About 61% of the population uses computers outside home and school. If there is no relationship between having a computer at home and use of a computer elsewhere, you would find about 61% of the people using a computer elsewhere – for the population who have a computer at home, the figure is 60% (okay, 59.8%). But wait a minute! That 61% was based on a population comprised overwhelmingly of that group, people with computers at home.
What if we took a stratified random sample where we had equal samples of students with and without computers at home? Would our cell chi-square values be about the same for the two groups? Yes, yes, they would. Check back tomorrow for proof.
This doesn’t mean cell chi-square values are useless or should not be intepreted, by the way. It just means that in some cases where you have a very unequal distribution, you can be misled if you are not careful.
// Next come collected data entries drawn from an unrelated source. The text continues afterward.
import Summits.HubbardSuperconductivity.HubbardSuperconductivity.Theorems.AnisotropyChordTransferFibre3FamilyALemmas
import Literature.Analysis.Fourier.SquareWaveSineSeries

/-!
# Route `AnisotropyChord` / H0 rotor rung: PartN38 — the odd-sine identity `OddSineSum` PROVED

Typed target `OddSineSum` of `…Fibre3FamilyALemmas` (PORT PartN38, theory seat `hubbard-h0-rotor-theory-1` g21, memo 21 §316;
used for the diagonal kernel values `a_∞(n,n) = (1/π)Σ_{j≤n} 1/(2j−1)`):
`sin u · Σ_{j=1}^{n} sin((2j−1)u) = sin²(nu)` for every `n` and every real `u`.
Proof: induction on `n` with `sin²((n+1)u) − sin²(nu) = sin((2n+1)u)·sin u` (`Literature.Analysis.Fourier.sin_add_mul_sin_sub`;
cf. `sin_mul_sum_sin_odd` there, the same identity indexed from `0`).
Prover seat `hubbard-h0-rotor-p1` g23; helper for stmt-HubbardSuperconductivity-19089 (`--supports`).
-/

set_option linter.dupNamespace false
set_option autoImplicit false

noncomputable section

open scoped BigOperators

namespace Summit.HubbardSuperconductivity.HubbardSuperconductivity.Theorems.AnisotropyChord.Transfer.Fibre3

/-- ★ **`OddSineSum` holds:** `sin u · Σ_{j=1}^{n} sin((2j−1)u) = sin²(nu)`. [folklore] -/
theorem oddSineSum_holds : OddSineSum := by
  intro n u
  induction n with
  | zero => simp
  | succ n ih =>
    rw [Finset.sum_Icc_succ_top (by omega : 1 ≤ n + 1), mul_add, ih]
    push_cast
    have e : (2 * ((n : ℝ) + 1) - 1) * u = ((n : ℝ) + 1) * u + (n : ℝ) * u := by ring
    have hu : Real.sin u = Real.sin (((n : ℝ) + 1) * u - (n : ℝ) * u) := by congr 1; ring
    rw [e, hu, mul_comm (Real.sin _) (Real.sin _), Literature.Analysis.Fourier.sin_add_mul_sin_sub]
    ring

end Summit.HubbardSuperconductivity.HubbardSuperconductivity.Theorems.AnisotropyChord.Transfer.Fibre3

end
/-- **N24 · (B2) at a `₅C` record with N03 a theorem and N08, N10, N11, N13 knit by name (𝐑-slot pinned)**: the FIVE pure binders N05, N06, N07, N09, N12 + the four
children's displayed slots + the β-box bounds. [cite: Balaban1989LargeFieldII, Thm 1 p.355 + pp.387, 391; Balaban1984PropagatorsII, pp.234–249; Balaban1985UV3, Thm 1 p.257 + Thm 2 p.272; Balaban1988RG2Cluster, Lemmas 1–3 pp.9, 11, 20; Balaban1988Convergent, Thm 1 p.262, Theorem p.245, p.244, Cor. 3 (2.50) p.264; Balaban1987RG1, (1.22) p.264 (bookkeeping)] -/
theorem N24_at_record₅C_knit₀₃₀₈₁₀₁₁₁₃_pinned (h : IsRecordOfRecord₅C F N D w) {γ₀ : ℝ} (hγ₀ : w.γ ≤ γ₀)
    (h05 : ∀ P : B12.RunParams, Dag.B8_main (leavesP w P))
    (h06 : ∀ P : B12.RunParams, Dag.B9_main (leavesP w P)) (h07 : ∀ P : B12.RunParams, Dag.B11_main (leavesP w P))
    (h09 : ∀ P : B12.RunParams, Dag.B12_main (leavesP w P)) (h12 : ∀ P : B12.RunParams, Dag.B15_main (leavesP w P))
    (slots₀₈ : ∀ θ : Stage5Params F N, θ.Admissible → D = datumOfRecord₅ F N θ →
      (∀ P, w.up P = upOfRecord₅C F N θ P) → ∀ P : B12.RunParams,
        ∃ (Xc : PrintedCarriersR) (I : Type) (C : B10Assembly.Consts) (T : I → B10.TowerRun),
          Nonempty (∀ i, B10Assembly.LeafSystem C (T i)) ∧ θ.res.X P = Xc.withTowerRuns10 T)
    (slots₁₀ : ∀ θ : Stage5Params F N, θ.Admissible → D = datumOfRecord₅ F N θ →
      (∀ P, w.up P = upOfRecord₅C F N θ P) → ∀ P : B12.RunParams,
        B9LeafX (θ.res.Y P) →
          (B10.Thm1PrintedCompact (θ.res.X P).runs10 ∧ B10.Thm2Printed (θ.res.X P).runs10) →
            B11Leaf (θ.res.Z P) → B12Sec2to5.Lemma4Printed (θ.res.X P).F12 (θ.res.X P).c12 →
              B13.Lemma1Printed (θ.res.X P).S13 (θ.res.X P).c13 ∧ B13.Lemma2Printed (θ.res.X P).S13 (θ.res.X P).c13 ∧
                B13.Lemma3Printed (θ.res.X P).S13 (θ.res.X P).c13)
    (slots₁₁ : ∀ θ : Stage5Params F N, θ.Admissible → D = datumOfRecord₅ F N θ →
      (∀ P, w.up P = upOfRecord₅C F N θ P) → ∀ P : B12.RunParams,
        ∃ S Scorr : (k : ℕ) → Density (F.P P.K) k (SU N) → Prop,
          (ROpLeaf (θ.res.V P) → B14.RAssumedP244 (θ.res.R P) Scorr S P.K) ∧
          (∀ k, k ≤ P.K → S k (densOfRecord₅ F N θ P k) → θ.res.S218 P k (densOfRecord₅ F N θ P k)) ∧
          ((leavesP w P).smallCouplings → S 0 (rhoZeroOfRecord F N P.K P.g0 (θ.res.E P))) ∧
          ((leavesP w P).b7 → (leavesP w P).b8 → (leavesP w P).b9 → (leavesP w P).b10 → (leavesP w P).b11 →
            (leavesP w P).smallCouplings → (leavesP w P).smallFieldInductive → (leavesP w P).flowControl →
              ∀ k, k < P.K → S k (densOfRecord₅ F N θ P k) →
                Scorr (k + 1) (TrhoOfRecord F N P.K k (densOfRecord₅ F N θ P k))))
    (eM eP : FiniteEpsData F (SU N) → ℝ → ℝ) (hR : ∀ P : B12.RunParams, (w.up P).rOperation)
    (hcor : ∀ θ : Stage5Params F N, θ.Admissible → D = datumOfRecord₅ F N θ →
      ∃ R : B14Cor3.ReprFamily (datumOfRecord₅ F N θ).C,
        B14Cor3.LeafH (datumOfRecord₅ F N θ).C R w.γ ∧ B14Cor3.LeafU1 (datumOfRecord₅ F N θ).C R w.γ ∧
        B14Cor3.LeafU2 (datumOfRecord₅ F N θ).C R w.γ (eP D) ∧ B14Cor3.LeafL1 (datumOfRecord₅ F N θ).C R w.γ ∧
        B14Cor3.LeafL2 (datumOfRecord₅ F N θ).C R w.γ (eM D))
    (hlo : BetaLowerH w.b γ₀ D.βfun) (hhi : BetaUpperH w.βup γ₀ D.βfun) :
    B16.EndStatementBPrinted D.C :=
  N24_at_record₅C_knit₀₈₁₀₁₁₁₃_pinned h hγ₀ (N03_at_record₅C h) h05 h06 h07 h09 h12 slots₀₈ slots₁₀ slots₁₁ eM eP hR hcor hlo hhi

/-- **WHICH CHILD BLOCKS at `₅C`, final binder list in kernel form**: the FIVE pure child binders N05 [B8], N06 [B9], N07 [B11], N09 [B12], N12 [B15] at the record world imply
(B2), given N08 ∕ N10 ∕ N11's slots, N13's world-leaf 𝐑 + exponent families + Cor.-3 leaves and the β-box bounds — N01–N04 being theorems of the record.  One implication,
every antecedent displayed. [cite: Balaban1989LargeFieldII, Thm 1 p.355 + p.391 (bookkeeping: the residual binder list of N24)] -/
theorem N24_binders₅C_final_pinned (h : IsRecordOfRecord₅C F N D w) {γ₀ : ℝ} (hγ₀ : w.γ ≤ γ₀)
    (slots₀₈ : ∀ θ : Stage5Params F N, θ.Admissible → D = datumOfRecord₅ F N θ →
      (∀ P, w.up P = upOfRecord₅C F N θ P) → ∀ P : B12.RunParams,
        ∃ (Xc : PrintedCarriersR) (I : Type) (C : B10Assembly.Consts) (T : I → B10.TowerRun),
          Nonempty (∀ i, B10Assembly.LeafSystem C (T i)) ∧ θ.res.X P = Xc.withTowerRuns10 T)
    (slots₁₀ : ∀ θ : Stage5Params F N, θ.Admissible → D = datumOfRecord₅ F N θ →
      (∀ P, w.up P = upOfRecord₅C F N θ P) → ∀ P : B12.RunParams,
        B9LeafX (θ.res.Y P) →
          (B10.Thm1PrintedCompact (θ.res.X P).runs10 ∧ B10.Thm2Printed (θ.res.X P).runs10) →
            B11Leaf (θ.res.Z P) → B12Sec2to5.Lemma4Printed (θ.res.X P).F12 (θ.res.X P).c12 →
              B13.Lemma1Printed (θ.res.X P).S13 (θ.res.X P).c13 ∧ B13.Lemma2Printed (θ.res.X P).S13 (θ.res.X P).c13 ∧
                B13.Lemma3Printed (θ.res.X P).S13 (θ.res.X P).c13)
    (slots₁₁ : ∀ θ : Stage5Params F N, θ.Admissible → D = datumOfRecord₅ F N θ →
      (∀ P, w.up P = upOfRecord₅C F N θ P) → ∀ P : B12.RunParams,
        ∃ S Scorr : (k : ℕ) → Density (F.P P.K) k (SU N) → Prop,
          (ROpLeaf (θ.res.V P) → B14.RAssumedP244 (θ.res.R P) Scorr S P.K) ∧
          (∀ k, k ≤ P.K → S k (densOfRecord₅ F N θ P k) → θ.res.S218 P k (densOfRecord₅ F N θ P k)) ∧
          ((leavesP w P).smallCouplings → S 0 (rhoZeroOfRecord F N P.K P.g0 (θ.res.E P))) ∧
          ((leavesP w P).b7 → (leavesP w P).b8 → (leavesP w P).b9 → (leavesP w P).b10 → (leavesP w P).b11 →
            (leavesP w P).smallCouplings → (leavesP w P).smallFieldInductive → (leavesP w P).flowControl →
              ∀ k, k < P.K → S k (densOfRecord₅ F N θ P k) →
                Scorr (k + 1) (TrhoOfRecord F N P.K k (densOfRecord₅ F N θ P k))))
    (eM eP : FiniteEpsData F (SU N) → ℝ → ℝ) (hR : ∀ P : B12.RunParams, (w.up P).rOperation)
    (hcor : ∀ θ : Stage5Params F N, θ.Admissible → D = datumOfRecord₅ F N θ →
      ∃ R : B14Cor3.ReprFamily (datumOfRecord₅ F N θ).C,
        B14Cor3.LeafH (datumOfRecord₅ F N θ).C R w.γ ∧ B14Cor3.LeafU1 (datumOfRecord₅ F N θ).C R w.γ ∧
        B14Cor3.LeafU2 (datumOfRecord₅ F N θ).C R w.γ (eP D) ∧ B14Cor3.LeafL1 (datumOfRecord₅ F N θ).C R w.γ ∧
        B14Cor3.LeafL2 (datumOfRecord₅ F N θ).C R w.γ (eM D))
    (hlo : BetaLowerH w.b γ₀ D.βfun) (hhi : BetaUpperH w.βup γ₀ D.βfun) :
    ((∀ P : B12.RunParams, Dag.B8_main (leavesP w P)) → (∀ P : B12.RunParams, Dag.B9_main (leavesP w P)) →
      (∀ P : B12.RunParams, Dag.B11_main (leavesP w P)) → (∀ P : B12.RunParams, Dag.B12_main (leavesP w P)) →
      (∀ P : B12.RunParams, Dag.B15_main (leavesP w P)) → B16.EndStatementBPrinted D.C) :=
  fun h05 h06 h07 h09 h12 =>
    N24_at_record₅C_knit₀₃₀₈₁₀₁₁₁₃_pinned h hγ₀ h05 h06 h07 h09 h12 slots₀₈ slots₁₀ slots₁₁ eM eP hR hcor hlo hhi
/-- **(1.69) FROM (1.67)–(1.68) BY PROPOSITION 3 AT LEVEL `m ≥ 1`** (p. 88 «Proposition 3 implies that it is enough to prove (1.37), (1.38)
and (1.67)»; Prop. 5, p. 94: «for an arbitrary configuration U₁ satisfying (1.69)»).  SETTING (the antecedents of the leaf socket
`B8LeafModelZdOfHFP.SockHFP` at a member with `K` levels, region sequence `Ω` (antitone), constraint structures `Λs m′`, constraint-bond classes
`Λb m′` with `hbox`/`hclass`): `U₀, U′` unitary with (1.33) `InAk … U₀`, (1.34) `InAk … (U′U₀)` + `InAx L m′ (Λs m′) U₀ (U′U₀)` for all
`m′ ≤ K`, (1.35)/(1.66) box-closeness `≤ α₁`; the DATUM at level `m` (`1 ≤ m ≤ K`): `u₁` unitary, `U₁^{u₁} = U′` (`mgauge U₀ u₁ U₁ = U′`),
(1.29) `Restr129 L m (Λs m) U₀ u₁`, the Landau condition of record `IsLandau138W L m …  U₁`, and a globally Hermitian exponent `A′` with
`U₁ = e^{iηA′}`, `|A′| ≤ α₂(Lʲη)⁻¹` on the sides of the plaquettes touching `Ω_j` (`j ≤ m`), `A′ = 0` elsewhere (§2); the Prop.-3-frame b9
socket AT LEVEL `m` (`SockB9P3 … m Ω Λs Λb`, which reads `Λs m`, `Λb m`; [4] Thm 3.3) below whose threshold `α₀, α₂` lie; Prop. 3's windows at `(α₀, α₂)`
incl. (1.61) `2α₂² + 20dα₀α₂ + 2C₂α₂² ≤ α₀ + α₁`, and `dLα₁ ≤ 1/8`.  CONCLUSION — the gradient member of (1.69)/(1.36)₂ with `B₁ = 5dLB₀`:
`(Lʲη)²|(∇^η_{U₀,κ}A′_τ)(y)| ≤ 5dLB₀(α₀ + α₁)` for every side `⟨y, y + e_τ⟩` of a plaquette touching `Ω_j`, `j ≤ m`, every `κ`.  PROOF
(by name): (1.40)₁ for `e^{iηA′}U₀` from `InAk (U′U₀)` by gauge invariance (`u₁`) and locality; the (1.42)/(1.37) clause on `Λb m` by the
(1.42) LEMMA `B8Eq142KLevelLocal.H42_of_inAx`; the five (1.59) lines from the socket; n05-b's `B8Prop3KLevel.prop3_norms_kLevel` at `m`
levels on the bounded gradient family. [cite: Balaban1985RegularSpaces, (1.67)–(1.69) p.88, Prop. 3 p.87, (1.40)–(1.42) p.83, (1.59)–(1.62) pp.86–87, Prop. 5 p.94] -/
theorem grad_bound_of_datum (hd2 : 2 ≤ d) {η : ℝ} (hη : 0 < η) {L : ℕ} (hL : 2 ≤ L) (K : ℕ)
    {U₀ U' : Site d → Fin d → 𝔸ˣ} (hU₀ : ∀ x κ, U₀ x κ ∈ unitaryUnits 𝔸) (hU' : ∀ x κ, U' x κ ∈ unitaryUnits 𝔸)
    {α₀ α₁ α₂ B₀ B₀β C₂ cB9 β : ℝ} {len : Site d → ℝ} (hα₀ : 0 < α₀) (hα₁ : 0 < α₁) (hα₂ : 0 < α₂) (hB₀ : 0 ≤ B₀)
    -- Prop. 3's windows at `(α₀, α₂)` (cf. `B8LeafModelZd3.prop3_windows`), (1.61), and `dLα₁ ≤ 1/8`
    (hα3 : C0 d * α₀ ≤ 1 / 3) (hα4 : 4 * α₀ ≤ c2' d L) (h16 : 16 * α₂ ≤ 1) (hd5 : 5 * α₂ * ((d : ℝ) - 1) ≤ 4)
    (hsmall : Real.exp (4 * (800 * ((d : ℝ) + 1) ^ 2 * ((d : ℝ) + 4)) * α₀) * (1 + 8 * (131072 * ((d : ℝ) + 1) ^ 2) * α₂) ≤ 2)
    (hc₃ : 2 * α₂ ≤ c3 d L) (hside : 36 * d * B₀ * α₂ ≤ 1 / 2) (h50 : 50 * d * α₂ ≤ 1)
    (hC₂ : 8 * (131072 * ((d : ℝ) + 1) ^ 2) * Real.exp (4 * (800 * ((d : ℝ) + 1) ^ 2 * ((d : ℝ) + 4)) * α₀) ≤ C₂)
    (h61 : 2 * α₂ ^ 2 + 20 * d * α₀ * α₂ + 2 * C₂ * α₂ ^ 2 ≤ α₀ + α₁) (hsmall₁ : (d : ℝ) * L * α₁ ≤ 1 / 8)
    -- the member's geometry
    (Ω : ℕ → Set (Site d)) (hΩ : ∀ j, Ω (j + 1) ⊆ Ω j) (Λs : ℕ → ℕ → Set (Site d)) (Λb : ℕ → ℕ → Set (Site d × Fin d))
    (hbox : ∀ m, m ≤ K → ∀ j, j ≤ m → ∀ c ∈ Λb m j, ∀ x, InBox (loK L j c.1) (bondHiK L j c.1 c.2) x → x ∈ Ω j)
    (hclass : ∀ m, m ≤ K → ∀ j, j ≤ m → ∀ c ∈ Λb m j,
      (c.1 ∈ Λs m j ∧ c.1 + e c.2 ∈ Λs m j) ∨
      (∃ j', j = j' + 1 ∧ (∀ x, (L : ℤ) • c.1 ≤ x → x ≤ (L : ℤ) • c.1 + blockTop L → x ∈ Λs m j') ∧ c.1 + e c.2 ∈ Λs m j) ∨
      (∃ j', j = j' + 1 ∧ c.1 ∈ Λs m j ∧ (∀ x, (L : ℤ) • (c.1 + e c.2) ≤ x → x ≤ (L : ℤ) • (c.1 + e c.2) + blockTop L → x ∈ Λs m j')))
    -- the socket's antecedents: (1.33), (1.34), (1.35)/(1.66)
    (h33 : InAk L K η α₀ Ω U₀) (h34 : InAk L K η α₀ Ω (mulCfg U' U₀)) (hAx : ∀ m, m ≤ K → InAx L m (Λs m) U₀ (mulCfg U' U₀))
    (h135 : ∀ j, j ≤ K → ∀ (z : Site d) (μ : Fin d), (∀ x, InBox (loK L j z) (bondHiK L j z μ) x → x ∈ Ω j) →
      ‖(avgIter L (mulCfg U' U₀) j z μ : 𝔸) - (avgIter L U₀ j z μ : 𝔸)‖ ≤ α₁)
    -- the b9 socket in Proposition 3's frame AT LEVEL `m`
    {m : ℕ} (hm1 : 1 ≤ m) (hmK : m ≤ K)
    (SB9 : SockB9P3 (𝔸 := 𝔸) L B₀ B₀β cB9 β len η m Ω Λs Λb) (hα₀9 : α₀ ≤ cB9) (hα₂9 : α₂ ≤ cB9)
    -- the datum at level `m`, with its masked exponent
    {u₁ : Site d → 𝔸ˣ} {U₁ : Site d → Fin d → 𝔸ˣ} {A' : Site d → Fin d → 𝔸}
    (hu₁ : ∀ x, u₁ x ∈ unitaryUnits 𝔸) (hW : mgauge U₀ u₁ U₁ = U') (h129 : Restr129 L m (Λs m) U₀ u₁)
    (hLan : IsLandau138W L m η (Ω 0) (Λs m) U₀ U₁) (hsa : ∀ y τ, IsSelfAdjoint (A' y τ))
    (hWA : ∀ j, j ≤ m → ∀ (y : Site d) (τ : Fin d), SideTouches (Ω j) y τ →
      U₁ y τ = cfgExp η A' y τ ∧ ‖A' y τ‖ ≤ α₂ * ((L : ℝ) ^ j * η)⁻¹)
    (hA0 : ∀ (y : Site d) (τ : Fin d), (∀ j, j ≤ m → ¬ SideTouches (Ω j) y τ) → A' y τ = 0) :
    ∀ j, j ≤ m → ∀ (y : Site d) (κ τ : Fin d), SideTouches (Ω j) y τ →
      ((L : ℝ) ^ j * η) ^ 2 * ‖covDerivFwd η U₀ κ (fun z => A' z τ) y‖ ≤ 5 * d * L * B₀ * (α₀ + α₁) := by
  have hL1 : 1 ≤ L := le_trans (by norm_num) hL
  have hLr : (1 : ℝ) ≤ L := by exact_mod_cast hL1
  have hU₀1 : ∀ x κ, U₀ x κ ∈ U1 𝔸 := fun x κ => unitaryUnits_le_U1 (hU₀ x κ)
  -- the datum is unitary-valued; its class (1.40)₁ by gauge invariance and locality
  have hWu : ∀ x κ, U₁ x κ ∈ unitaryUnits 𝔸 := mem_unitaryUnits_of_mgauge_eq hU₀ hU' hu₁ hW
  have h33m : InAk L m η α₀ Ω U₀ := fun j hj => h33 j (hj.trans hmK)
  have h34W : InAk L m η α₀ Ω (mulCfg U₁ U₀) := by
    have h1 : InAk L m η α₀ Ω (mulCfg U' U₀) := fun j hj => h34 j (hj.trans hmK)
    have hui : ∀ x, u₁⁻¹ x ∈ U1 𝔸 := fun x => unitaryUnits_le_U1 ((unitaryUnits 𝔸).inv_mem (hu₁ x))
    rw [mulCfg_eq_gaugeAct_of_mgauge_eq hW]
    exact (B8Ineq132.inAk_gaugeAct_iff L m η α₀ Ω hui _).2 h1
  have h40₁ : InAk L m η α₀ Ω (mulCfg (expCfg (iEta η A')) U₀) := by
    refine (inAk_congr_of_sideTouches L m η α₀ (V := mulCfg U₁ U₀) fun j hj y τ hs => ?_).1 h34W
    show U₁ y τ * U₀ y τ = expCfg (iEta η A') y τ * U₀ y τ
    rw [(hWA j hj y τ hs).1, expCfg_iEta_eq_cfgExp]
  have h41' : ∀ j, j ≤ m → ∀ (y : Site d) (τ : Fin d), SideTouches (Ω j) y τ → ‖A' y τ‖ ≤ α₂ * ((L : ℝ) ^ j * η)⁻¹ :=
    fun j hj y τ hs => (hWA j hj y τ hs).2
  -- the gradient datum (bounded family) and its supremum `g`
  have hgrad : ∀ (y : Site d) (κ τ : Fin d), ‖covDerivFwd η U₀ κ (fun z => A' z τ) y‖ ≤ 2 * α₂ * η⁻¹ * η⁻¹ := by
    intro y κ τ
    have h := grad_bound_trivial hη hL1 hU₀ hα₂.le h41' hA0 y κ τ
    have hη2 : 0 < η ^ 2 := by positivity
    rw [show 2 * α₂ * η⁻¹ * η⁻¹ = 2 * α₂ / η ^ 2 by field_simp, le_div_iff₀ hη2, mul_comm]
    exact h
  have hBg : Bdd L m η (-(2 : ℝ)) (fun j (t : Fin d × Fin d × Site d) => SideTouches (Ω j) t.2.2 t.2.1)
      (fun t => covDerivFwd η U₀ t.1 (fun z => A' z t.2.1) t.2.2) := by
    have e2 : (-(2 : ℝ)) = -((2 : ℕ) : ℝ) := by norm_num
    rw [e2]
    refine B8ScaledSupNorm.bdd_of_forall (c := 2 * α₂ * ((L : ℝ) ^ m) ^ 2) fun j hj t _ => ?_
    rw [B8ScaledSupNorm.weight_neg_natCast L η 2 j]
    have hLjm : (L : ℝ) ^ j ≤ (L : ℝ) ^ m := pow_le_pow_right₀ hLr hj
    have hLj0 : (0 : ℝ) ≤ (L : ℝ) ^ j := by positivity
    calc ((L : ℝ) ^ j * η) ^ 2 * ‖covDerivFwd η U₀ t.1 (fun z => A' z t.2.1) t.2.2‖
        ≤ ((L : ℝ) ^ j * η) ^ 2 * (2 * α₂ * η⁻¹ * η⁻¹) := mul_le_mul_of_nonneg_left (hgrad _ _ _) (by positivity)
      _ = 2 * α₂ * ((L : ℝ) ^ j) ^ 2 := by field_simp
      _ ≤ 2 * α₂ * ((L : ℝ) ^ m) ^ 2 := by gcongr
  set g : ℝ := msup L m η (-(2 : ℝ)) (fun j (t : Fin d × Fin d × Site d) => SideTouches (Ω j) t.2.2 t.2.1)
      (fun t => covDerivFwd η U₀ t.1 (fun z => A' z t.2.1) t.2.2) with hg_def
  have hg0 : 0 ≤ g := B8ScaledSupNorm.msup_nonneg L m hη.le _ _ _
  have hg : ∀ j, j ≤ m → ∀ (y : Site d) (κ τ : Fin d), SideTouches (Ω j) y τ →
      ((L : ℝ) ^ j * η) ^ 2 * ‖covDerivFwd η U₀ κ (fun z => A' z τ) y‖ ≤ g := by
    intro j hj y κ τ hs
    have h := B8ScaledSupNorm.weight_mul_norm_le_msup hBg hj (i := (κ, τ, y)) hs
    have hw : weight L η (-(2 : ℝ)) j = ((L : ℝ) ^ j * η) ^ 2 := by
      have e2 : (-(2 : ℝ)) = -((2 : ℕ) : ℝ) := by norm_num
      rw [e2, B8ScaledSupNorm.weight_neg_natCast L η 2 j]
    rw [hw] at h
    exact h
  -- the five (1.59) lines from the b9 socket at level `m`
  obtain ⟨h59a, h59g, h59j, h59l, -⟩ := SB9 α₀ α₂ hα₀ hα₀9 hα₂ hα₂9 U₀ U₁ hU₀ hWu h33m h34W hLan A' hsa hWA hA0
  -- (1.42)/(1.37) on the constraint bonds of the `m`-truncation, by the (1.42) lemma
  have h42 : ∀ j, j ≤ m → ∀ c ∈ Λb m j, ‖logCovIter L U₀ (iEta η A') j c.1 c.2‖ < 2 * d * L * α₁ :=
    B8Eq142KLevelLocal.H42_of_inAx hd2 hη hL K hU₀ hα₀ hα₁ hα₂.le hα3 hα4 h16 hsmall hc₃ hsmall₁ Ω hΩ Λs Λb hbox hclass h33 h34 hAx
      h135 (fun m W => IsLandau138W L m η (Ω 0) (Λs m) U₀ W) m hm1 hmK u₁ U₁ A' hu₁ hW h129 hLan hsa hWA hA0
  have hboxm : ∀ j, j ≤ m → ∀ c ∈ Λb m j, ∀ x, InBox (loK L j c.1) (bondHiK L j c.1 c.2) x → x ∈ Ω j :=
    fun j hj c hc x hx => hbox m hmK j hj c hc x hx
  -- PROPOSITION 3 at `m` levels (n05-b): the gradient member
  obtain ⟨-, hg', -, -⟩ := B8Prop3KLevel.prop3_norms_kLevel hd2 hη hL hU₀ hsa hα₀ hα₁.le hα₂.le hg0 hα3 hα4 h16 hd5 hsmall hc₃ hB₀
    hside h50 hC₂ h61 hboxm h33m h40₁ h41' hg h42 h59a h59g h59j h59l
  intro j hj y κ τ hs
  exact (hg j hj y κ τ hs).trans hg'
The code for doing these analyses is below, by the way. The first statement creates the Html page and uses the brown style, because I like brown.
The second statement invokes the SAS FREQ procedure.
The first TABLES statement just does the cross-tabulation between the two variables for using computers elsewhere and at home.
The second TABLES statement does a cross-tabulation of the variable for using computers elsewhere ( BS4GCELS) with using computers at home (BS4GCHOM) and at school ( BS4GCSch) . The options at the end of that statement request a chi-square and cell chi-square.
ods html file = "C:\TIMSS\sasout\chisq.html" style = brown ;
proc freq data = lib.student_int ;
tables Bs4GCels* BS4GCHOM ;
tables BS4GCELS* (BS4GCHOM BS4GCSch) / chisq cellchi2 ;
ods html close ;